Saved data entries
/-- **Joint smoothness of the canonical representative from the local analyticity of Oseen's
scheme** (Lemarié-Rieusset 2016, Thm. 9.12, proof pp. 260–263: the bounded mild solution is,
on every window `(t₀, t₀ + 1/(4C₀‖u(t₀)‖_∞)²)`, the (analytic) sum of the Oseen series from
`u(t₀)`, and "`u` has a holomorphic extension to `⋃_{t₀} t₀ + Ω_{γ,M₀}`, thus `u` is analytic on
`(T₀, T₁) × ℝ³`", p. 263; the covering is that of KNSS 2009, §4, Prop. 4.1). Let `u` be a
bounded solution of `u(t) = e^{ν(t-s)Δ}a - B^ν_s(u,u)(t)` on `(s, T₁)` from `a ∈ L^∞(ℝ³)`,
`‖a‖_∞, ‖u(t)‖_∞ ≤ M`, and let `w(t) = e^{ν(t-s)Δ}a - B^ν_s(u,u)(t)` be its canonical
representative. Then `w` is jointly `C^∞` on `(s, T₁) × ℝ³` and `‖w‖ ≤ M` — the first two
clauses of (P) `knss2009_smoothing ℝ³` — granted the restart fact (R) and the local analyticity
fact. Proof: `w(t) = u(t)` a.e. with continuous slices, so `‖w‖ ≤ M`; on `(s, s + h)`,
`h = εν/(M+1)²`, `w` is the local analytic solution from `a` (`rep_eq_of_continuousOn_localSolution`);
for `t ≥ s + h` restart at `s' = t - h/2` from the continuous datum `w(s')` ((R)) and use the local
analytic solution from `w(s')`, which agrees with `u`, hence with `w`, a.e. and then pointwise
(continuous slices); analytic maps are `C^∞`. [cite: LemarieRieusset2016, Thm. 9.12 (proof, PDF pp. 260–263)] -/
theorem smoothRep_of_local_analyticity (hR : oseenMild_restart (EuclideanSpace ℝ (Fin 3)))
    (hLA : lemarieRieusset2016_local_analyticity) ⦃ν : ℝ⦄ (hν : 0 < ν) ⦃s T₁ : ℝ⦄ (hsT : s < T₁)
    ⦃a : EuclideanSpace ℝ (Fin 3) → EuclideanSpace ℝ (Fin 3)⦄
    ⦃u : ℝ → EuclideanSpace ℝ (Fin 3) → EuclideanSpace ℝ (Fin 3)⦄ ⦃M : ℝ⦄ (hM : 0 ≤ M)
    (ha : AEStronglyMeasurable a volume) (haM : eLpNorm a ∞ volume ≤ ENNReal.ofReal M)
    (hum : AEStronglyMeasurable (uncurry u)
      ((volume : Measure (ℝ × EuclideanSpace ℝ (Fin 3))).restrict (Ioo s T₁ ×ˢ univ)))
    (huM : ∀ t ∈ Ioo s T₁, eLpNorm (u t) ∞ volume ≤ ENNReal.ofReal M)
    (husol : ∀ t ∈ Ioo s T₁, u t =ᵐ[volume] fun x =>
      UnboundedOperators.heatExtension a (ν * (t - s)) x - oseenDuhamel ν s u u t x) :
    IsSmoothSpaceTimeOn (Ioo s T₁)
        (fun t x => UnboundedOperators.heatExtension a (ν * (t - s)) x - oseenDuhamel ν s u u t x) ∧
      ∀ t ∈ Ioo s T₁, ∀ x,
        ‖UnboundedOperators.heatExtension a (ν * (t - s)) x - oseenDuhamel ν s u u t x‖ ≤ M := by
  set w : ℝ → EuclideanSpace ℝ (Fin 3) → EuclideanSpace ℝ (Fin 3) := fun t x =>
    UnboundedOperators.heatExtension a (ν * (t - s)) x - oseenDuhamel ν s u u t x with hw
  -- (0) `w(t) = u(t)` a.e.
  have hwu : ∀ t ∈ Ioo s T₁, w t =ᵐ[volume] u t := fun t ht => (husol t ht).symm
  -- a bounded representative `ub` of `u` (radius `M + 1`), for the continuity of the slices
  have hM1 : 0 < M + 1 := by linarith
  set ρ : EuclideanSpace ℝ (Fin 3) → EuclideanSpace ℝ (Fin 3) :=
    fun z => ((M + 1) / max (M + 1) ‖z‖) • z with hρ
  have hρc : Continuous ρ := continuous_radialRetract hM1
  set ub : ℝ → EuclideanSpace ℝ (Fin 3) → EuclideanSpace ℝ (Fin 3) := fun τ y => ρ (u τ y) with hub
  have hubu : ∀ τ ∈ Ioo s T₁, ub τ =ᵐ[volume] u τ := fun τ hτ => by
    filter_upwards [ae_norm_le_of_eLpNorm_top_le hM (huM τ hτ)] with y hy
    exact radialRetract_eq_self hM1 (by linarith)
  have hubm : AEStronglyMeasurable (uncurry ub)
      ((volume : Measure (ℝ × EuclideanSpace ℝ (Fin 3))).restrict (Ioo s T₁ ×ˢ univ)) :=
    hρc.comp_aestronglyMeasurable hum
  have hubM : ∀ τ ∈ Ioo s T₁, ∀ y, ‖ub τ y‖ ≤ M + 1 := fun τ _ y => norm_radialRetract_le hM1 _
  have hBub : ∀ t ∈ Ioo s T₁, oseenDuhamel ν s u u t = oseenDuhamel ν s ub ub t := fun t ht => by
    funext x
    exact oseenDuhamel_congr_ae_slice (fun τ hτ => (hubu τ ⟨hτ.1, hτ.2.trans ht.2⟩).symm)
      (fun τ hτ => (hubu τ ⟨hτ.1, hτ.2.trans ht.2⟩).symm) x
  -- (1) continuity of the slices of `w`
  have haLp : MemLp a ∞ volume := ⟨ha, haM.trans_lt ENNReal.ofReal_lt_top⟩
  have hwcont : ∀ t ∈ Ioo s T₁, Continuous (w t) := by
    intro t ht
    have h1 : Continuous (UnboundedOperators.heatExtension a (ν * (t - s))) :=
      (UnboundedOperators.contDiff_heatExtension_holds haLp le_top
        (mul_pos hν (sub_pos.2 ht.1))).continuous
    have h2 : Continuous (oseenDuhamel ν s ub ub t) :=
      continuous_oseenDuhamel_slice hν hM1.le hubm hubm hubM hubM ht.1 ht.2.le
    have h3 : w t = fun x =>
        UnboundedOperators.heatExtension a (ν * (t - s)) x - oseenDuhamel ν s ub ub t x := by
      funext x
      simp only [hw, hBub t ht]
    rw [h3]
    exact h1.sub h2
  -- (2) the bound `‖w(t, x)‖ ≤ M`
  have hwM : ∀ t ∈ Ioo s T₁, ∀ x, ‖w t x‖ ≤ M := fun t ht x =>
    norm_le_of_continuous_of_ae_eq hM (hwcont t ht) (hwu t ht) (huM t ht) x
  have hwMp : ∀ t ∈ Ioo s T₁, eLpNorm (w t) ∞ volume ≤ ENNReal.ofReal (M + 1) := fun t ht => by
    rw [eLpNorm_exponent_top]
    exact eLpNormEssSup_le_of_ae_bound
      (Eventually.of_forall fun x => (hwM t ht x).trans (by linarith))
  have huMp : ∀ t ∈ Ioo s T₁, eLpNorm (u t) ∞ volume ≤ ENNReal.ofReal (M + 1) :=
    fun t ht => (huM t ht).trans (ENNReal.ofReal_le_ofReal (by linarith))
  have haMp : eLpNorm a ∞ volume ≤ ENNReal.ofReal (M + 1) :=
    haM.trans (ENNReal.ofReal_le_ofReal (by linarith))
  -- (3) restart at every `s' ∈ (s, T₁)`, from the continuous datum `w(s')`
  have hrestart : ∀ ⦃s' : ℝ⦄, s < s' → s' < T₁ → ∀ t ∈ Ioo s' T₁, u t =ᵐ[volume] fun x =>
      UnboundedOperators.heatExtension (w s') (ν * (t - s')) x - oseenDuhamel ν s' u u t x := by
    intro s' hss' hs'T t ht
    have h := restart_of_oseenMild_restart hR hν hsT ha haM hum huM husol hss' ht.1 ht.2
    rw [← heatExtension_congr_ae (hwu s' ⟨hss', hs'T⟩) (ν * (t - s'))] at h
    exact h
  -- (4) the local analytic windows: from `s` (datum `a`) and from `s' ∈ (s, T₁)` (datum `w s'`)
  obtain ⟨ε, hε, C, hC, hLoc⟩ := hLA
  set h : ℝ := ε * ν / (M + 1) ^ 2 with hh
  have hh0 : 0 < h := by positivity
  have hwin0 : ∃ v : ℝ → EuclideanSpace ℝ (Fin 3) → EuclideanSpace ℝ (Fin 3),
      AnalyticOnNhd ℝ (uncurry v) (Ioo s (s + h) ×ˢ univ) ∧
        ∀ t ∈ Ioo s (min (s + h) T₁), ∀ y, w t y = v t y := by
    obtain ⟨v, hva, hveq, hvM⟩ := hLoc hν s hM1 ha haMp
    exact ⟨v, hva, (rep_eq_of_continuousOn_localSolution hν hM1.le (by positivity)
      hva.continuousOn hveq hvM hum huMp husol).2⟩
  have hwin1 : ∀ ⦃s' : ℝ⦄, s < s' → s' < T₁ →
      ∃ v : ℝ → EuclideanSpace ℝ (Fin 3) → EuclideanSpace ℝ (Fin 3),
        AnalyticOnNhd ℝ (uncurry v) (Ioo s' (s' + h) ×ˢ univ) ∧
          ∀ t ∈ Ioo s' (min (s' + h) T₁), ∀ y, w t y = v t y := by
    intro s' hss' hs'T
    have hws'm : AEStronglyMeasurable (w s') volume :=
      (hwcont s' ⟨hss', hs'T⟩).aestronglyMeasurable
    have hum' : AEStronglyMeasurable (uncurry u)
        ((volume : Measure (ℝ × EuclideanSpace ℝ (Fin 3))).restrict (Ioo s' T₁ ×ˢ univ)) :=
      hum.mono_measure (Measure.restrict_mono
        (prod_mono (Ioo_subset_Ioo_left hss'.le) subset_rfl) le_rfl)
    obtain ⟨v, hva, hveq, hvM⟩ := hLoc hν s' hM1 hws'm (hwMp s' ⟨hss', hs'T⟩)
    have hae := (rep_eq_of_continuousOn_localSolution hν hM1.le (by positivity) hva.continuousOn
      hveq hvM hum' (fun t ht => huMp t ⟨hss'.trans ht.1, ht.2⟩) (hrestart hss' hs'T)).1
    refine ⟨v, hva, fun t ht y => ?_⟩
    -- `w t = v t` a.e., and both slices are continuous
    have htT : t ∈ Ioo s T₁ := ⟨hss'.trans ht.1, ht.2.trans_le (min_le_right _ _)⟩
    have hth : t ∈ Ioo s' (s' + h) := ⟨ht.1, ht.2.trans_le (min_le_left _ _)⟩
    have h1 : w t =ᵐ[volume] v t := (hwu t htT).trans (hae t ht)
    have hvc : Continuous (v t) :=
      hva.continuousOn.comp_continuous (f := fun y : EuclideanSpace ℝ (Fin 3) => (t, y))
        (by fun_prop) (fun y => mk_mem_prod hth (mem_univ y))
    exact congr_fun (((hwcont t htT).ae_eq_iff_eq volume hvc).1 h1) y
  -- (5) the two conclusions
  refine ⟨?_, hwM⟩
  -- joint smoothness: `w` is a real-analytic local solution near every point of the slab
  change ContDiffOn ℝ ((⊤ : ℕ∞) : WithTop ℕ∞) (uncurry w) (Ioo s T₁ ×ˢ univ)
  refine contDiffOn_of_locally_contDiffOn fun p hp => ?_
  obtain ⟨hpt, -⟩ := mem_prod.1 hp
  -- the window containing `p.1`
  have hcover : ∃ s' : ℝ, s ≤ s' ∧ p.1 ∈ Ioo s' (min (s' + h) T₁) ∧
      ∃ v : ℝ → EuclideanSpace ℝ (Fin 3) → EuclideanSpace ℝ (Fin 3),
        AnalyticOnNhd ℝ (uncurry v) (Ioo s' (s' + h) ×ˢ univ) ∧
          ∀ t ∈ Ioo s' (min (s' + h) T₁), ∀ y, w t y = v t y := by
    by_cases hcase : p.1 < s + h
    · obtain ⟨v, hva, hwv⟩ := hwin0
      exact ⟨s, le_rfl, ⟨hpt.1, lt_min hcase hpt.2⟩, v, hva, hwv⟩
    · rw [not_lt] at hcase
      have hss' : s < p.1 - h / 2 := by linarith
      have hs'T : p.1 - h / 2 < T₁ := by linarith [hpt.2]
      obtain ⟨v, hva, hwv⟩ := hwin1 hss' hs'T
      exact ⟨p.1 - h / 2, hss'.le, ⟨by linarith, lt_min (by linarith) hpt.2⟩, v, hva, hwv⟩
  obtain ⟨s', hss', hps', v, hva, hwv⟩ := hcover
  refine ⟨Ioo s' (min (s' + h) T₁) ×ˢ univ, isOpen_Ioo.prod isOpen_univ,
    mk_mem_prod hps' (mem_univ _), ?_⟩
  have hsub : Ioo s T₁ ×ˢ (univ : Set (EuclideanSpace ℝ (Fin 3))) ∩ Ioo s' (min (s' + h) T₁) ×ˢ univ =
      Ioo s' (min (s' + h) T₁) ×ˢ univ := by
    rw [inter_eq_right]
    exact prod_mono (Ioo_subset_Ioo hss' (min_le_right _ _)) subset_rfl
  rw [hsub]
  have hvs' : ContDiffOn ℝ ((⊤ : ℕ∞) : WithTop ℕ∞) (uncurry v) (Ioo s' (min (s' + h) T₁) ×ˢ univ) :=
    (hva.contDiffOn_of_completeSpace).mono (prod_mono (Ioo_subset_Ioo_right (min_le_left (s' + h) T₁))
      (subset_refl (univ : Set (EuclideanSpace ℝ (Fin 3)))))
  refine hvs'.congr fun q hq => ?_
  obtain ⟨hq1, -⟩ := mem_prod.1 hq
  exact hwv q.1 hq1 q.2

end Analytic

/-! ### The Oseen reduction needs only the smoothness clause of (P) -/

section Oseen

Activity
All lines from the one that holds "hwv⟩ := hwin0" through the end of the records are to be returned exactly, including both boundary lines, and no others.

Result of the task
    · obtain ⟨v, hva, hwv⟩ := hwin0
      exact ⟨s, le_rfl, ⟨hpt.1, lt_min hcase hpt.2⟩, v, hva, hwv⟩
    · rw [not_lt] at hcase
      have hss' : s < p.1 - h / 2 := by linarith
      have hs'T : p.1 - h / 2 < T₁ := by linarith [hpt.2]
      obtain ⟨v, hva, hwv⟩ := hwin1 hss' hs'T
      exact ⟨p.1 - h / 2, hss'.le, ⟨by linarith, lt_min (by linarith) hpt.2⟩, v, hva, hwv⟩
  obtain ⟨s', hss', hps', v, hva, hwv⟩ := hcover
  refine ⟨Ioo s' (min (s' + h) T₁) ×ˢ univ, isOpen_Ioo.prod isOpen_univ,
    mk_mem_prod hps' (mem_univ _), ?_⟩
  have hsub : Ioo s T₁ ×ˢ (univ : Set (EuclideanSpace ℝ (Fin 3))) ∩ Ioo s' (min (s' + h) T₁) ×ˢ univ =
      Ioo s' (min (s' + h) T₁) ×ˢ univ := by
    rw [inter_eq_right]
    exact prod_mono (Ioo_subset_Ioo hss' (min_le_right _ _)) subset_rfl
  rw [hsub]
  have hvs' : ContDiffOn ℝ ((⊤ : ℕ∞) : WithTop ℕ∞) (uncurry v) (Ioo s' (min (s' + h) T₁) ×ˢ univ) :=
    (hva.contDiffOn_of_completeSpace).mono (prod_mono (Ioo_subset_Ioo_right (min_le_left (s' + h) T₁))
      (subset_refl (univ : Set (EuclideanSpace ℝ (Fin 3)))))
  refine hvs'.congr fun q hq => ?_
  obtain ⟨hq1, -⟩ := mem_prod.1 hq
  exact hwv q.1 hq1 q.2

end Analytic

/-! ### The Oseen reduction needs only the smoothness clause of (P) -/

section Oseen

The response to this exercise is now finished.